Early betting on the ConocoPhillips-Burlington Resources deal
Well, there has been almost a week’s worth of bets on the proposed ConocoPhillips – Burlington Resources merger, and those bets have been decidedly against ConocoPhillips.
Since Monday, ConocoPhillips shares have been hammered, closing yesterday at $58.77, which is down almost 7% since the proposed merger was announced. Moreover, Houston-based investment bank Sanders Morris Harris and A. G. Edwards both downgraded ConocoPhillips stock to a “hold” from their pre-merger announcement “buy” recommendation. As noted in this earlier post, the ConocoPhillips play for Burlington runs contrary to traditional big energy company policy toward such mergers during times of high energy prices.
Responding to this market skepticism, ConocoPhillips chairman and CEO James Mulva conceded yesterday in public comments that the company is paying “a full price” for Burlington, but that “access to quality long-term resources has become much more difficult and expensive.

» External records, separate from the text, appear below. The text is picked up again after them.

import Summits.QuantumFields.BalabanUV.T4Continuum.Support.NE7SliceRepresentativeDbar
import Summits.QuantumFields.BalabanUV.T4Continuum.Support.NE7DbarQbarLetters
import HarnessLib

/-!
# NE7SliceDirectLettersNL0 — (S2)-NL0: THE TWO DIRECT LETTERS OF THE COARSE DATUM AT A STATE WITH (1.37) EXACTLY (the fixed point of the (R1″) frame-free engine
# `NE7SliceTheoremNL0`), k-FREE: `(M^d∕M⁴)·dirL1 φ̃(u) [0,N)^d ≤ q₁·‖X(u)‖_w²`, `(M^d∕M⁴)·dirSq φ̃(u) [0,N)^d ≤ q₂²·‖X(u)‖_w²`, `q₁ = 64C₁L²d(4L+1)^d·(L^d∕L²)`,
# `q₂² = 1024K²(L^d∕L⁴)·(M·b)²` (memo ROAD-G103 §6, END step (C4)-2)

Cell `pub-balaban`, rung (B)+1 sub-cell t4, lineage `b2b-balaban-t4-ne7-p1`, generation 103 (CRUX PROVER NE7 #1 = OWNER of BINDER row NE7).  Memo `t4/b2b-balaban-t4-ne7-p1-g103/ROAD-G103.md` §6.
PURE COMPOSITION of two landed files of this lineage: `NE7SliceRepresentativeDbar` (gen 103: at a state with `mlog v_{k+1}(X(u)) = h(u)` on the (S1) fibre, `dbavgCovIter L W (relPert W X(u)) (k+1) = 1`
and `φ̃(u) = coarseDatumNL L k W U′ u = QbarIter L (k+1) W X(u)`) and `NE7DbarQbarLetters.directLetter_L1_of_dbar` ∕ `directLetter_L2_of_dbar` (gen 98: [B8]'s two k-free letters, tree
`Spine/NE3/…B8` ∕ `NE7QbarIterL1DbarFree` ∕ `NE7QbarIterL2DbarFree`, read under `hdbar` alone, in the currency `‖X‖_w = energyNormW`, whose bond term `M⁻²·dirSq X` absorbs `l2sq X` — no
slice Poincaré).  This is hDL′ of `NE7HintOfDirectLettersSU2FM.hint_SU2_of_directLetters_fm` AT THE (R1″) REPRESENTATIVE — the polygon of FINDING-1 is gone because the datum is the
DOUBLE-bar linearised average (the representative satisfies (1.37) exactly), not the single-bar one.
WHAT ([folklore]; 0 def, 0 sorry).  **`directLetter_L1_nl0`**, **`directLetter_L2_nl0`** (hypotheses: the tower class at `W` with [B7]'s Prop-4 regime at the radius `b ≥ sup‖X(u)‖` in [B8]'s
shape — `C0·2α₀ ≤ 1∕3`, `8α₀ ≤ c2′`, `4Mb ≤ c3`, `16K·Mb ≤ √(L²∕L^d)`, the ℓ¹ level line `hS1`, `2048d·Mb ≤ 1` —, the (S1) fibre `cavgIter (k+1) U′ = cavgIter (k+1) W` with `U′`'s class data,
the state's chart ∕ corners ∕ `‖X‖ ≤ 1∕8` and **`∀ z, mlog v_{k+1}(X(u)) z = h(u) z`**).
HONEST FRAMING (page 1): composition of landed kernel theorems; nothing of Bałaban's asserted; the END (`R₀`'s ℓ-letters for `Ñ⋆ = R₀ φ̃⋆`, the junction to `hdecomp♭`, the END currency) open;
NE7 NOT proved; spine 0∕9; finite T⁴ rung (B)+1 — NOT infinite volume, NOT mass gap, NOT BetaPertH, NOT Clay.  Continuum YM on T⁴ ⇐ BetaPertH ∧ nine spine estimates (0/9 proved).
-/

set_option autoImplicit false

open scoped BigOperators Matrix.Norms.L2Operator
open NormedSpace Finset

namespace Summit.QuantumFields.BalabanUV.T4Continuum.NE7SliceDirectLettersNL0

open Literature.MathematicalPhysics.QuantumFieldTheory.Balaban1983to89
open B7Prop1Explicit B7Prop2Explicit B7Prop3Flat MatrixLog
open B7Eq92Concrete (vcov dbavgCovIter)
open T4AveragingDeficitWall (IsUnitaryCfg IsSkewDir SmallField vary dirL1 dirSq)
open T4AveragingDeficitWallBoundary (IsPeriodicCfg periodBox)
open AveragingDeficitPeriodicCounting (IsPeriodicDir)
open AveragingDeficitMultiLevelPrep (cavgIter LevelSmall tower)
open NE3EnergyShapes (IsUnitarySite IsPeriodicSite)
open NE3TangentCovariantTower (QbarIter)
open NE3FramePotBoundW (tower_eq_pow_mul)
open NE3.PairLandauB8Avg (relPert)
open ReplicationRightInverseBound (radSum)
open BlockAverageVaryHolo (nbRad)
open NE3CovariantLineSumsError (Csup)
open ShellMeasureAverageProp4General (C1cov)
open NE3EnergyWeightedShapes (energyNormW)
open NE7SliceIterationState (repLog cornerLog)
open NE7SliceIterationStateNL (coarseDatumNL)
open NE7SliceIterationStateFacts (repLog_periodic)
open NE7SliceRepresentativeDbar (dbavgCovIter_eq_one_of_mlog_vcov_eq coarseDatumNL_eq_QbarIter_of_mlog_vcov_eq)
open NE7DbarQbarLetters (directLetter_L1_of_dbar directLetter_L2_of_dbar)

noncomputable section

variable {d : ℕ} {n : Type*} [Fintype n] [DecidableEq n] [Nonempty n]

section Letters

variable {L N : ℕ} (hL : 2 ≤ L) [NeZero N] (k : ℕ) {W : Site d → Fin d → (Matrix n n ℂ)ˣ} {x : ℝ} (hWu : IsUnitaryCfg W)
  (hWP : IsPeriodicCfg W ((tower L N (k + 1) : ℕ) : ℤ)) (hx : 0 ≤ x) (hs : LevelSmall d L k x) (hWx : SmallField W x)
  -- [B7]'s Prop-4 regime at the radius `b`, in [B8]'s shape
  {α₀ b : ℝ} (hα : 0 < α₀) (hα3 : C0 d * (2 * α₀) ≤ 1 / 3) (hα4 : 4 * (2 * α₀) ≤ c2' d L) (h52 : pdev W < α₀ * (((L : ℝ) ^ (k + 1))⁻¹) ^ 2) (hb : 0 ≤ b)
  (hsmall : Real.exp (4 * (800 * ((d : ℝ) + 1) ^ 2 * ((d : ℝ) + 4)) * α₀) * (1 + 8 * (131072 * ((d : ℝ) + 1) ^ 2) * ((L : ℝ) ^ (k + 1) * b)) ≤ 2)
  (hc₃ : 4 * ((L : ℝ) ^ (k + 1) * b) ≤ c3 d L) (hsm : 2048 * (d : ℝ) * ((L : ℝ) ^ (k + 1) * b) ≤ 1)
  (hK : 16 * (C1cov d * (L : ℝ) ^ 2 * Real.sqrt (d * (2 * (2 * L) + 1) ^ d)) * (L : ℝ) ^ (k + 1) * b ≤ Real.sqrt ((L : ℝ) ^ 2 / (L : ℝ) ^ d))
  -- the target configuration on the (S1) fibre, with its class data
  (U' : Site d → Fin d → (Matrix n n ℂ)ˣ) (hU'u : IsUnitaryCfg U') (hU'P : IsPeriodicCfg U' ((tower L N (k + 1) : ℕ) : ℤ))
  {x' : ℝ} (hx'0 : 0 ≤ x') (hs' : LevelSmall d L k x') (hU'x : SmallField U' x') (htop : cavgIter L (k + 1) U' = cavgIter L (k + 1) W)
  -- the state: unitary periodic, chart, corners, sizes, and (1.37) EXACTLY
  {u : Site d → (Matrix n n ℂ)ˣ} (hu : IsUnitarySite u) (huP : IsPeriodicSite u ((tower L N (k + 1) : ℕ) : ℤ))
  (hgauge : gaugeAct u U' = vary W (repLog W U' u) 1) (hX8 : ∀ y κ, ‖repLog W U' u y κ‖ ≤ 1 / 8) (hXb : ∀ y κ, ‖repLog W U' u y κ‖ ≤ b)
  (hcorner : ∀ z, ((u (((L : ℤ) ^ (k + 1)) • z) : (Matrix n n ℂ)ˣ) : Matrix n n ℂ) = exp (cornerLog L k u z))
  (hv0 : ∀ z, mlog ((vcov L W (relPert W (repLog W U' u)) (k + 1) z : (Matrix n n ℂ)ˣ) : Matrix n n ℂ) = cornerLog L k u z)

include hL hWu hα hα4 h52 hb hXb hsmall hc₃ hsm hv0 hU'u hx'0 hs' hU'x htop hu hgauge hcorner in
/-- [B8]'s `hdbar` at the state (the α-lines of the letters imply those of `NE7SliceRepresentativeDbar`). [folklore] -/
theorem hdbar_nl0 (hα3 : C0 d * (2 * α₀) ≤ 1 / 3) : dbavgCovIter L W (relPert W (repLog W U' u)) (k + 1) = 1 := by
  have hC : 0 ≤ C0 d := by unfold C0; positivity
  have hα3' : C0 d * α₀ ≤ 1 / 3 := by nlinarith
  have hα4' : 4 * α₀ ≤ c2' d L := by linarith
  have hM0 : 0 ≤ (L : ℝ) ^ (k + 1) * b := by positivity
  have hc₃' : 2 * ((L : ℝ) ^ (k + 1) * b) ≤ c3 d L := by linarith
  exact dbavgCovIter_eq_one_of_mlog_vcov_eq hL k hWu U' hα hα3' hα4' h52 hb hXb hsmall hc₃' hsm hv0 hU'u hx'0 hs' hU'x htop hu hgauge hcorner

include hL hWu hWP hx hs hWx hα hα3 hα4 h52 hb hsmall hc₃ hsm hK hU'u hU'P hx'0 hs' hU'x htop hu huP hgauge hX8 hXb hcorner hv0 in
/-- **(DL1) AT THE (R1″) REPRESENTATIVE**: `(M^d∕M⁴)·dirL1 φ̃(u) [0,N)^d ≤ (64C₁L²d(4L+1)^d·(L^d∕L²))·‖X(u)‖_w²` (plus the ℓ¹ level line `hS1`, `1 ≤ N`). [folklore] -/
theorem directLetter_L1_nl0 (hN : 1 ≤ N)
    (hS1 : (16 * (d + 1) * (d + 4) * (L : ℝ) ^ 2 * Csup d L * (d * (2 * nbRad d L + 1) ^ d)) * radSum d L k x ≤ ((L : ℝ) / (L : ℝ) ^ d) / 2) :
    ((L : ℝ) ^ (k + 1)) ^ d / ((L : ℝ) ^ (k + 1)) ^ 4 * dirL1 (coarseDatumNL L k W U' u) (periodBox (d := d) N)
      ≤ (64 * (C1cov d * (L : ℝ) ^ 2 * (d * (2 * (2 * (L : ℝ)) + 1) ^ d)) * ((L : ℝ) ^ d / (L : ℝ) ^ 2))
          * energyNormW L (k + 1) W (repLog W U' u) (periodBox (d := d) (N * L ^ (k + 1))) ^ 2 := by
  have hT : (tower L N (k + 1) : ℕ) = N * L ^ (k + 1) := by rw [tower_eq_pow_mul, Nat.mul_comm]
  have hWP' : IsPeriodicCfg W ((N * L ^ (k + 1) : ℕ) : ℤ) := by rw [← hT]; exact hWP
  have hXP : IsPeriodicDir (repLog W U' u) ((N * L ^ (k + 1) : ℕ) : ℤ) := fun y i μ => by
    rw [← hT]; exact repLog_periodic k N U' hWP hU'P huP y i μ
  rw [coarseDatumNL_eq_QbarIter_of_mlog_vcov_eq hL k hWu hx hs hWx N U' hWP hU'u hU'P hu huP hgauge hX8 hv0]
  exact directLetter_L1_of_dbar hL hN k hWu hWP' hx hs hWx hα hα3 hα4 h52 hb hXb hXP hsmall hc₃ hK hS1
    (hdbar_nl0 hL k hWu hα hα4 h52 hb hsmall hc₃ hsm U' hU'u hx'0 hs' hU'x htop hu hgauge hXb hcorner hv0 hα3)

include hL hWu hWP hx hs hWx hα hα3 hα4 h52 hb hsmall hc₃ hsm hK hU'u hU'P hx'0 hs' hU'x htop hu huP hgauge hX8 hXb hcorner hv0 in
/-- **(DL2) AT THE (R1″) REPRESENTATIVE**: `(M^d∕M⁴)·dirSq φ̃(u) [0,N)^d ≤ (1024K²(L^d∕L⁴)·(M·b)²)·‖X(u)‖_w²`, `K = C₁L²√(d(4L+1)^d)` (`1 ≤ N`). [folklore] -/
theorem directLetter_L2_nl0 (hN : 1 ≤ N) :
    ((L : ℝ) ^ (k + 1)) ^ d / ((L : ℝ) ^ (k + 1)) ^ 4 * dirSq (coarseDatumNL L k W U' u) (periodBox (d := d) N)
      ≤ (1024 * (C1cov d * (L : ℝ) ^ 2 * Real.sqrt (d * (2 * (2 * L) + 1) ^ d)) ^ 2 * ((L : ℝ) ^ d / (L : ℝ) ^ 4) * ((L : ℝ) ^ (k + 1) * b) ^ 2)
          * energyNormW L (k + 1) W (repLog W U' u) (periodBox (d := d) (N * L ^ (k + 1))) ^ 2 := by
  have hT : (tower L N (k + 1) : ℕ) = N * L ^ (k + 1) := by rw [tower_eq_pow_mul, Nat.mul_comm]
  have hWP' : IsPeriodicCfg W ((N * L ^ (k + 1) : ℕ) : ℤ) := by rw [← hT]; exact hWP
  have hXP : IsPeriodicDir (repLog W U' u) ((N * L ^ (k + 1) : ℕ) : ℤ) := fun y i μ => by
    rw [← hT]; exact repLog_periodic k N U' hWP hU'P huP y i μ
  rw [coarseDatumNL_eq_QbarIter_of_mlog_vcov_eq hL k hWu hx hs hWx N U' hWP hU'u hU'P hu huP hgauge hX8 hv0]
  exact directLetter_L2_of_dbar hL hN k hWu hWP' hx hs hWx hα hα3 hα4 h52 hb hXb hXP hsmall hc₃ hK
    (hdbar_nl0 hL k hWu hα hα4 h52 hb hsmall hc₃ hsm U' hU'u hx'0 hs' hU'x htop hu hgauge hXb hcorner hv0 hα3)

end Letters

end

end Summit.QuantumFields.BalabanUV.T4Continuum.NE7SliceDirectLettersNL0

We are in an extremely competitive environment and a portfolio of assets of Burlington’s quality cannot be replicated.” Mr. Mulva also noted that ConocoPhillips is analyzing whether to use hedges to “either lock in prices or mitigate the potential downside of a reduction in gas prices.” Finally, Mr. Mulva predicted excess cash flow would allow ConocoPhillips to reduce the relatively high debt-to-capital ratio that it is taking on to make the deal to between 18% to 23% by the end of 2006.
We’re number one!
Unfortunately, I’m not talking about Texas winning the BCS National Football Championship.
Rather, the American Tort Reform Association has named the Texas Rio Grande Valley and Gulf Coast region as the number one “judicial hell-hole” for 2005. The ATRA describes a judicial hell-hole in the following manner:
Judicial Hellholes are places that have a disproportionately harmful impact on civil litigation. Litigation tourists, guided by their personal injury lawyers, seek out these places because they know they will produce a positive outcome – an excessive verdict or settlement, a favorable precedent, or both.
Hat tip to Walter Olson for the link.
We don’t really want true health insurance
Clear Thinkers favorite Arnold Kling has been doing extensive research on health care finance issues over the past couple of years and, as noted in this insightful TCS Daily op-ed, he is coming to the conclusion that one of the main problems with the U.S. health care finance system is that most Americans simply do not want to pay for true health insurance:
What we are left with, then, is that people do not want real health insurance. I would gladly take a health insurance policy with a $10,000 deductible per individual, and I suspect that many of my wise, risk-averse TCS readers would, too. But we are in a tiny minority! Most people do not want to be responsible for the first $10,000 in medical expenses, and most people believe that an insurance policy that is expected to pay no claims 95 percent of the time is a bad deal.
The extinction of the one-iron
I’ve been looking at hybrid golf clubs this holiday season as a possible gift for one of my relatives, so I enjoyed this this Jason Sobol article on the demise of the one-iron, which is one of the most difficult golf clubs to hit well and the reason why the easier-to-hit hybrid clubs are replacing the one-iron in most golfers bags. Sobol notes the late Pulitzer Prize-winning LA Times sportswriter Jim Murray‘s classic lament about the futility of hitting a one-iron:
“The only time I ever took out a 1-iron was to kill a tarantula, and I took a 7 to do that.”